** Opening Materials provided block **
import Summits.Ventures.CertifiedManyBodySolver.Downfold.TppSeam
import Literature.MathematicalPhysics.QuantumLattice.HubbardHoppingBondNormSharp
import Literature.MathematicalPhysics.QuantumLattice.HubbardTTPrimeKinematicRowsAllFillings
import HarnessLib

/-!
# The object-M energy word of the `t''` seam with the halved constant `C = 4`

Venture CertifiedManyBodySolver, cell `pub/hubbard-downfold` (stage S1), seat hubbard-downfold-mod-1;
namespace `Summit.Ventures.CertifiedManyBodySolver.Downfold`. Companion of `TppSeam.lean`
(`holdsOn_inflate_of_lipschitz` = the (T1) rule «E-word ⊕ C·max|tpp/t| ⇒ M-word», generic in `C`;
`holdsOn_tiGroundEnergyDensity_objectM` = the instance `C = 8`) and of
`Literature/…/HubbardHoppingBondNormSharp` (Koma–Tasaki's sharp bond norm `‖c†c + h.c.‖ ≤ 1` ⇒
`abs_tiGroundEnergyDensity_tpp_sub_le_four_mul`, constant `4`). Everything here is PROVED. HONEST
FRAMING: still the operator-norm route (`4 · max|tpp/t| ≈ 0.36–0.72` in units of `t` for the cuprate /
nickelate boxes of record); the kinematic constant `16/π²` is not claimed; energy words only.
-/

namespace Summit.Ventures.CertifiedManyBodySolver.Downfold

open NonemptyInterval Literature.MathematicalPhysics.QuantumLattice

/-- **«e₀ (object M, one-body truncation inflated)» with `C = 4`.** Let `B` carry entries `eS, eSS, eU`
for `tp/t`, `tpp/t`, `U/t`, and let S2 certify `L ≤ e₀(H(1, s, u)) ≤ R` for the translation-invariant
ground-state energy density (range parameter `2`) of the `t–t'` interaction on the cell `eS.encl × eU.encl`.
Then the `t–t'–t''` interaction `H(1, s, s'', u)` has `L − 4m ≤ e₀ ≤ R + 4m` on the box,
`m = max |eSS.lo| |eSS.hi|`. [folklore] -/
theorem holdsOn_tiGroundEnergyDensity_objectM_four {B : OneBandBox} {eS eSS eU : Entry}
    (hS : B .tpOverT = some eS) (hSS : B .tppOverT = some eSS) (hU : B .UOverT = some eU) {L R : ℝ}
    (hE : ∀ s u : ℝ, s ∈ eS.encl.ratCast ℝ → u ∈ eU.encl.ratCast ℝ →
      L ≤ (hubbardTTPrimeFermionInteraction 1 s u).tiGroundEnergyDensity 2 ∧
        (hubbardTTPrimeFermionInteraction 1 s u).tiGroundEnergyDensity 2 ≤ R) :
    HoldsOn (fun p : OneBandCoord → ℝ =>
      L - 4 * ((max |eSS.encl.fst| |eSS.encl.snd| : ℚ) : ℝ) ≤
          (hubbardTT'T''FermionInteraction 1 (p .tpOverT) (p .tppOverT) (p .UOverT)).tiGroundEnergyDensity 2 ∧
        (hubbardTT'T''FermionInteraction 1 (p .tpOverT) (p .tppOverT) (p .UOverT)).tiGroundEnergyDensity 2 ≤
          R + 4 * ((max |eSS.encl.fst| |eSS.encl.snd| : ℚ) : ℝ)) B := by
  refine holdsOn_inflate_of_lipschitz hSS
    (f := fun p s'' => (hubbardTT'T''FermionInteraction 1 (p .tpOverT) s'' (p .UOverT)).tiGroundEnergyDensity 2)
    (by norm_num) (fun p s'' => ?_) ?_
  · have h := abs_tiGroundEnergyDensity_tpp_sub_le_four_mul 1 (p .tpOverT) s'' (p .UOverT) 0
    rwa [sub_zero] at h
  · refine holdsOn_oneBand_of_cell₂ hS hU (W₁ := fun s u =>
      L ≤ (hubbardTT'T''FermionInteraction 1 s 0 u).tiGroundEnergyDensity 2 ∧
        (hubbardTT'T''FermionInteraction 1 s 0 u).tiGroundEnergyDensity 2 ≤ R) fun s u hs hu => ?_
    rw [hubbardTT'T''FermionInteraction_zero]
    exact hE s u hs hu

/-- **The M-window is at most `8·m` wider than the E-window** (bookkeeping for the phase-map annex: the
total inflation of the two-sided energy word across the one-body truncation is `2 · 4 · max|tpp/t|`).
[folklore] -/
theorem objectM_window_width (L R : ℝ) (eSS : Entry) :
    (R + 4 * ((max |eSS.encl.fst| |eSS.encl.snd| : ℚ) : ℝ)) - (L - 4 * ((max |eSS.encl.fst| |eSS.encl.snd| : ℚ) : ℝ)) =
      (R - L) + 8 * ((max |eSS.encl.fst| |eSS.encl.snd| : ℚ) : ℝ) := by
  ring

/-! ### Appendix (2026-08-27, append-only): the kinematic constant `16/π²` at `μ = 0`

hubbard-box-p1's `HubbardTTPrimeKinematicRowsAllFillings.lean` (p476562) gives the UNCONSTRAINED twin
`abs_tiGroundEnergyDensity_tpp_sub_le_kinematic : |e₀(t,t',t'',U) − e₀(t,t',s'',U)| ≤ (16/π²)|t'' − s''|`
(every translation-invariant state, any filling, via the doubling pull-back). The object-M energy word of
`TppSeam.lean`'s `μ = 0` object therefore also reads «E ⊕ (16/π²)·m» (the fixed-filling version, the one the
words of record use, is `TppSeamFilling.holdsOn_tiGroundEnergyDensityAt_objectM_kinematic`). -/

/-- **«e₀ (object M, one-body truncation inflated)» with the kinematic constant `16/π²`** (the `μ = 0`
translation-invariant density): an S2 window `L ≤ e₀(H(1, s, u)) ≤ R` on the cell `eS.encl × eU.encl`
becomes `L − (16/π²)m ≤ e₀(H(1, s, s'', u)) ≤ R + (16/π²)m` on the box, `m = max |eSS.lo| |eSS.hi|`.
[cite: LiebLoss1993, §8, Theorem 8.2] -/
theorem holdsOn_tiGroundEnergyDensity_objectM_kinematic {B : OneBandBox} {eS eSS eU : Entry}
    (hS : B .tpOverT = some eS) (hSS : B .tppOverT = some eSS) (hU : B .UOverT = some eU) {L R : ℝ}
    (hE : ∀ s u : ℝ, s ∈ eS.encl.ratCast ℝ → u ∈ eU.encl.ratCast ℝ →
      L ≤ (hubbardTTPrimeFermionInteraction 1 s u).tiGroundEnergyDensity 2 ∧
        (hubbardTTPrimeFermionInteraction 1 s u).tiGroundEnergyDensity 2 ≤ R) :
    HoldsOn (fun p : OneBandCoord → ℝ =>
      L - 16 / Real.pi ^ 2 * ((max |eSS.encl.fst| |eSS.encl.snd| : ℚ) : ℝ) ≤
          (hubbardTT'T''FermionInteraction 1 (p .tpOverT) (p .tppOverT) (p .UOverT)).tiGroundEnergyDensity 2 ∧
        (hubbardTT'T''FermionInteraction 1 (p .tpOverT) (p .tppOverT) (p .UOverT)).tiGroundEnergyDensity 2 ≤
          R + 16 / Real.pi ^ 2 * ((max |eSS.encl.fst| |eSS.encl.snd| : ℚ) : ℝ)) B := by
  refine holdsOn_inflate_of_lipschitz hSS
    (f := fun p s'' => (hubbardTT'T''FermionInteraction 1 (p .tpOverT) s'' (p .UOverT)).tiGroundEnergyDensity 2)
    (by positivity) (fun p s'' => ?_) ?_
  · have h := abs_tiGroundEnergyDensity_tpp_sub_le_kinematic 1 (p .tpOverT) (p .UOverT) s'' 0
    rwa [sub_zero] at h
  · refine holdsOn_oneBand_of_cell₂ hS hU (W₁ := fun s u =>
      L ≤ (hubbardTT'T''FermionInteraction 1 s 0 u).tiGroundEnergyDensity 2 ∧
        (hubbardTT'T''FermionInteraction 1 s 0 u).tiGroundEnergyDensity 2 ≤ R) fun s u hs hu => ?_
    rw [hubbardTT'T''FermionInteraction_zero]
    exact hE s u hs hu

end Summit.Ventures.CertifiedManyBodySolver.Downfold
** Closing Materials provided block **
[Exercise instructions] After reading through the material, report every line that holds "Literature".

[Solution to the problem]
import Literature.MathematicalPhysics.QuantumLattice.HubbardHoppingBondNormSharp
import Literature.MathematicalPhysics.QuantumLattice.HubbardTTPrimeKinematicRowsAllFillings
`Literature/…/HubbardHoppingBondNormSharp` (Koma–Tasaki's sharp bond norm `‖c†c + h.c.‖ ≤ 1` ⇒
open NonemptyInterval Literature.MathematicalPhysics.QuantumLattice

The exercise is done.